The electricity storage device of the present invention can be used as a lithium ion capacitor, a lithium ion secondary battery, etc., with high energy density and high output characteristics without deterioration even when the capacity of the negative electrode is increased. The
The entire contents of the specification, claims, and abstract of Japanese Patent Application No. 2013-146835 filed on July 12, 2013 are incorporated herein as the disclosure of the specification of the present invention. Is.

Claims (11)

1. An electrode unit in which a positive electrode having a positive electrode active material layer formed on a positive electrode current collector and a negative electrode having a negative electrode active material layer formed on a negative electrode current collector are alternately stacked via a separator; and lithium An electricity storage device comprising an electrolyte solution comprising an aprotic organic solvent solution of a salt,
   The capacity when discharging from the fully charged state of the electricity storage device to half the voltage of the full charge over 0.75 to 1.25 hours is defined as the cell capacity a (mAh). The capacity when the negative electrode was discharged until the negative electrode potential reached 1.5 V (Li / Li ⁺ ) was defined as a complete negative electrode capacity b (mAh), and the negative electrode was charged at constant current-constant voltage at 0 V for 12 hours ( When the capacity when CCCV charging is set to the total negative electrode charging capacity c (mAh), 0.35 ≦ a / b ≦ 0.95, 0.55 ≦ b / c ≦ 1.00, 0.35 ≦ a / c ≦ 0.55 is satisfied, the electrode density of the positive electrode active material layer is 0.54 g / cm ³ to 0.7 g / cm ³ , and the electrode weight per unit area of the positive electrode active material layer is 70 g / m ² to 110 g / A power storage device characterized by being m ² .
2. The electricity storage device according to claim 1, wherein the negative electrode active material layer includes graphite-based particles.
3. The electric storage device according to claim 1 or 2, wherein the positive electrode active material layer includes activated carbon.
4. The electricity storage device according to any one of claims 1 to 3, wherein the separator has a thickness of 5 袖 m to 20 袖 m.
5. The electricity storage device according to any one of claims 1 to 4, wherein the positive electrode current collector and / or the negative electrode current collector has a through hole.
6. The electricity storage device according to any one of claims 1 to 5, wherein the electrode unit is a stacked type or a wound type.
7. The electricity storage device according to any one of claims 1 to 6, wherein the negative electrode is a negative electrode doped with lithium ions in advance.
8. The electricity storage device according to any one of claims 1 to 7, wherein the electricity storage device is a lithium ion capacitor.
9. The energy storage device according to claim 8, wherein the energy density is 31.5 Wh / L or more.

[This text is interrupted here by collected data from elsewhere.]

/-- **`‖E(f)(g) − E(f)_B(g)‖ ≤ μ_F(D_F)⁻¹ Σ_{x₀} Σ_η 𝟙_{η≠0}‖𝓕_F[Φ_g(x₀,·)](η)‖ + μ_E(D_E)⁻¹ Σ_ξ 𝟙_{ξ≠0}‖𝓕_E[Φ^Z_g](ξ)‖` ON `U(J₃)`** — the form R6d (b) scales along
the torus and R6e consumes as boundedness; one extra binder `hsumA` (summability over `x₀` of the inner coefficient sums of norms).
[cite: MoeglinWaldspurger1995, II.1.7] [cite: Garrett2018, §2.9] -/
theorem norm_eisensteinSeriesU_sub_borelConstantTerm_le_three (hc : c * c = 1) (hcδ : c δ = -δ) (hδ : δ ≠ 0)
    [MeasurableSpace (quasiSplit F E c 3).Adelic] [BorelSpace (quasiSplit F E c 3).Adelic]
    (νN : Measure ↥(adelicUnipotent F E c 3)) [νN.IsMulLeftInvariant] [νN.IsInvInvariant]
    {f : (quasiSplit F E c 3).Adelic → ℂ} (hfm : Measurable f)
    (hfN : ∀ (n : ↥(adelicUnipotent F E c 3)) (y : (quasiSplit F E c 3).Adelic), f ((n : (quasiSplit F E c 3).Adelic) * y) = f y)
    (hfB : ∀ b ∈ borelU (c : E →+* E) ((StdForm.antidiagonal 3).over E), ∀ x : (quasiSplit F E c 3).Adelic, f ((quasiSplit F E c 3).toAdelic b * x) = f x)
    {𝓕 : Set ↥(adelicUnipotent F E c 3)} (h𝓕 : IsFundamentalDomain ↥(rationalUnipotent F E c 3) 𝓕 νN) (h𝓕₀ : νN 𝓕 ≠ 0) (h𝓕top : νN 𝓕 ≠ ⊤)
    (g : (quasiSplit F E c 3).Adelic)
    (hfin : ∫⁻ u in 𝓕, (∑' q : (quasiSplit F E c 3).quotientSubgroup ⧸ (borelAdelic F E c 3).subgroupOf (quasiSplit F E c 3).quotientSubgroup,
        ‖f ((((q.out : (quasiSplit F E c 3).quotientSubgroup) : (quasiSplit F E c 3).Adelic))⁻¹ * (u : (quasiSplit F E c 3).Adelic) * g)‖ₑ) ∂νN < ⊤)
    (hs : Summable fun q : Quotient (orbitRel ↥(borelU (c : E →+* E) ((StdForm.antidiagonal 3).over E)) ↥(unitaryGroupOfForm (c : E →+* E) ((StdForm.antidiagonal 3).over E))) =>
      f ((quasiSplit F E c 3).toAdelic (Quotient.out q : ↥(unitaryGroupOfForm (c : E →+* E) ((StdForm.antidiagonal 3).over E))) * g))
    [MeasurableSpace (AdeleRing (𝓞 F) F)] [BorelSpace (AdeleRing (𝓞 F) F)] (μF : Measure (AdeleRing (𝓞 F) F)) [μF.IsAddHaarMeasure]
    [MeasurableSpace (AdeleRing (𝓞 E) E)] [BorelSpace (AdeleRing (𝓞 E) E)] (μE : Measure (AdeleRing (𝓞 E) E)) [μE.IsAddHaarMeasure]
    {Φ : AdeleRing (𝓞 E) E → AdeleRing (𝓞 F) F → ℂ}
    (hΦ : ∀ X t, Φ X t = f (((quasiSplit F E c 3).toAdelic (weylLongU (c : E →+* E) (rfl : ((StdForm.antidiagonal 3).over E) = ((StdForm.antidiagonal 3).over E)))) *
      ((heisChart hc (X, traceZeroLine F E c hcδ hδ t) : ↥(adelicUnipotent F E c 3)) : (quasiSplit F E c 3).Adelic) * g))
    (hsumN : Summable fun p : E × F => ‖Φ (algebraMap E (AdeleRing (𝓞 E) E) p.1) (algebraMap F (AdeleRing (𝓞 F) F) p.2)‖)
    (hΦc : ∀ x₀ : E, Continuous (Φ (algebraMap E (AdeleRing (𝓞 E) E) x₀)))
    (hΦi : ∀ x₀ : E, Integrable (Φ (algebraMap E (AdeleRing (𝓞 E) E) x₀)) μF)
    (hloc : ∀ x₀ : E, ∀ C : Set (AdeleRing (𝓞 F) F), IsCompact C → ∃ u : F → ℝ, Summable u ∧
      ∀ x ∈ C, ∀ ξ : F, ‖Φ (algebraMap E (AdeleRing (𝓞 E) E) x₀) (x + algebraMap F (AdeleRing (𝓞 F) F) ξ)‖ ≤ u ξ)
    (hsumF : ∀ x₀ : E, Summable fun η : F => ‖adeleFourierCoeff μF (Φ (algebraMap E (AdeleRing (𝓞 E) E) x₀)) η‖)
    {ΦZ : AdeleRing (𝓞 E) E → ℂ} (hΦZ : ∀ X, ΦZ X = ((μF (adeleFundamentalDomain F)).toReal⁻¹ : ℂ) * ∫ t, Φ X t ∂μF)
    (hΦZc : Continuous ΦZ) (hΦZi : Integrable ΦZ μE)
    (hlocZ : ∀ C : Set (AdeleRing (𝓞 E) E), IsCompact C → ∃ u : E → ℝ, Summable u ∧
      ∀ x ∈ C, ∀ ξ : E, ‖ΦZ (x + algebraMap E (AdeleRing (𝓞 E) E) ξ)‖ ≤ u ξ)
    (hsumE : Summable fun ξ : E => ‖adeleFourierCoeff μE ΦZ ξ‖)
    (hsumA : Summable fun x₀ : E => ∑' η : F, ({0}ᶜ : Set F).indicator (fun η => ‖adeleFourierCoeff μF (Φ (algebraMap E (AdeleRing (𝓞 E) E) x₀)) η‖) η)
    (hnorm : ((νN 𝓕).toReal⁻¹ : ℝ) • ∫ v : ↥(adelicUnipotent F E c 3), f (((quasiSplit F E c 3).toAdelic (weylLongU (c : E →+* E) (rfl : ((StdForm.antidiagonal 3).over E) = ((StdForm.antidiagonal 3).over E)))) * (v : (quasiSplit F E c 3).Adelic) * g) ∂νN =
      ((μE (adeleFundamentalDomain E)).toReal⁻¹ : ℂ) * ∫ X, ΦZ X ∂μE) :
    ‖eisensteinSeriesU f g - borelConstantTerm νN 𝓕 (eisensteinSeriesU f) g‖ ≤
      (μF (adeleFundamentalDomain F)).toReal⁻¹ * ∑' x₀ : E, ∑' η : F, ({0}ᶜ : Set F).indicator (fun η => ‖adeleFourierCoeff μF (Φ (algebraMap E (AdeleRing (𝓞 E) E) x₀)) η‖) η
      + (μE (adeleFundamentalDomain E)).toReal⁻¹ * ∑' ξ : E, ({0}ᶜ : Set E).indicator (fun ξ => ‖adeleFourierCoeff μE ΦZ ξ‖) ξ := by
  classical
  rw [eisensteinSeriesU_sub_borelConstantTerm_eq_three hc hcδ hδ νN hfm hfN hfB h𝓕 h𝓕₀ h𝓕top g hfin hs μF μE hΦ hsumN hΦc hΦi hloc hsumF hΦZ hΦZc hΦZi hlocZ hsumE hnorm]
  -- termwise bounds `‖Σ ind F̂‖ ≤ Σ ind ‖F̂‖`
  have hone : ∀ {K : Type} [Field K] {G : K → ℂ} (hG : Summable fun ξ => ‖G ξ‖),
      ‖∑' ξ : K, ({0}ᶜ : Set K).indicator G ξ‖ ≤ ∑' ξ : K, ({0}ᶜ : Set K).indicator (fun ξ => ‖G ξ‖) ξ := by
    intro K _ G hG
    have hs' : Summable fun ξ : K => ({0}ᶜ : Set K).indicator (fun ξ => ‖G ξ‖) ξ := hG.indicator _
    refine (norm_tsum_le_tsum_norm ?_).trans (le_of_eq (tsum_congr fun ξ => ?_))
    · refine hs'.of_nonneg_of_le (fun _ => norm_nonneg _) fun ξ => ?_
      rw [norm_indicator_eq_indicator_norm]
    · rw [norm_indicator_eq_indicator_norm]
  have hF0 : 0 ≤ (μF (adeleFundamentalDomain F)).toReal⁻¹ := inv_nonneg.2 ENNReal.toReal_nonneg
  have hE0 : 0 ≤ (μE (adeleFundamentalDomain E)).toReal⁻¹ := inv_nonneg.2 ENNReal.toReal_nonneg
  -- the double sum
  have hdouble : ‖∑' x₀ : E, ∑' η : F, ({0}ᶜ : Set F).indicator (adeleFourierCoeff μF (Φ (algebraMap E (AdeleRing (𝓞 E) E) x₀))) η‖ ≤
      ∑' x₀ : E, ∑' η : F, ({0}ᶜ : Set F).indicator (fun η => ‖adeleFourierCoeff μF (Φ (algebraMap E (AdeleRing (𝓞 E) E) x₀)) η‖) η := by
    have hle : ∀ x₀ : E, ‖∑' η : F, ({0}ᶜ : Set F).indicator (adeleFourierCoeff μF (Φ (algebraMap E (AdeleRing (𝓞 E) E) x₀))) η‖ ≤
        ∑' η : F, ({0}ᶜ : Set F).indicator (fun η => ‖adeleFourierCoeff μF (Φ (algebraMap E (AdeleRing (𝓞 E) E) x₀)) η‖) η := fun x₀ => hone (hsumF x₀)
    have hsn : Summable fun x₀ : E => ‖∑' η : F, ({0}ᶜ : Set F).indicator (adeleFourierCoeff μF (Φ (algebraMap E (AdeleRing (𝓞 E) E) x₀))) η‖ :=
      hsumA.of_nonneg_of_le (fun _ => norm_nonneg _) hle
    exact (norm_tsum_le_tsum_norm hsn).trans (hsn.tsum_le_tsum hle hsumA)
  calc ‖((μF (adeleFundamentalDomain F)).toReal⁻¹ : ℂ) * ∑' x₀ : E, ∑' η : F, ({0}ᶜ : Set F).indicator (adeleFourierCoeff μF (Φ (algebraMap E (AdeleRing (𝓞 E) E) x₀))) η
        + ((μE (adeleFundamentalDomain E)).toReal⁻¹ : ℂ) * ∑' ξ : E, ({0}ᶜ : Set E).indicator (adeleFourierCoeff μE ΦZ) ξ‖
      ≤ ‖((μF (adeleFundamentalDomain F)).toReal⁻¹ : ℂ) * ∑' x₀ : E, ∑' η : F, ({0}ᶜ : Set F).indicator (adeleFourierCoeff μF (Φ (algebraMap E (AdeleRing (𝓞 E) E) x₀))) η‖
        + ‖((μE (adeleFundamentalDomain E)).toReal⁻¹ : ℂ) * ∑' ξ : E, ({0}ᶜ : Set E).indicator (adeleFourierCoeff μE ΦZ) ξ‖ := norm_add_le _ _
    _ ≤ (μF (adeleFundamentalDomain F)).toReal⁻¹ * ∑' x₀ : E, ∑' η : F, ({0}ᶜ : Set F).indicator (fun η => ‖adeleFourierCoeff μF (Φ (algebraMap E (AdeleRing (𝓞 E) E) x₀)) η‖) η
        + (μE (adeleFundamentalDomain E)).toReal⁻¹ * ∑' ξ : E, ({0}ᶜ : Set E).indicator (fun ξ => ‖adeleFourierCoeff μE ΦZ ξ‖) ξ := by
      rw [norm_mul, norm_mul, norm_inv, norm_inv, Complex.norm_real, Complex.norm_real, Real.norm_of_nonneg ENNReal.toReal_nonneg,
        Real.norm_of_nonneg ENNReal.toReal_nonneg]
      exact add_le_add (mul_le_mul_of_nonneg_left hdouble hF0) (mul_le_mul_of_nonneg_left (hone hsumE) hE0)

10. The capacity maintenance ratio after performing 10,000 cycles of constant current charge / discharge at a time rate of 10 C in a voltage range of 3.8 V to 2.2 V is 95% or more, according to any one of claims 1 to 9. Power storage device.
11. 11. The rate of increase in internal resistance after 10,000 cycles of constant current charge / discharge at a time rate of 10 C in a voltage range of 3.8 V to 2.2 V is 3% or less. The electricity storage device described in 1.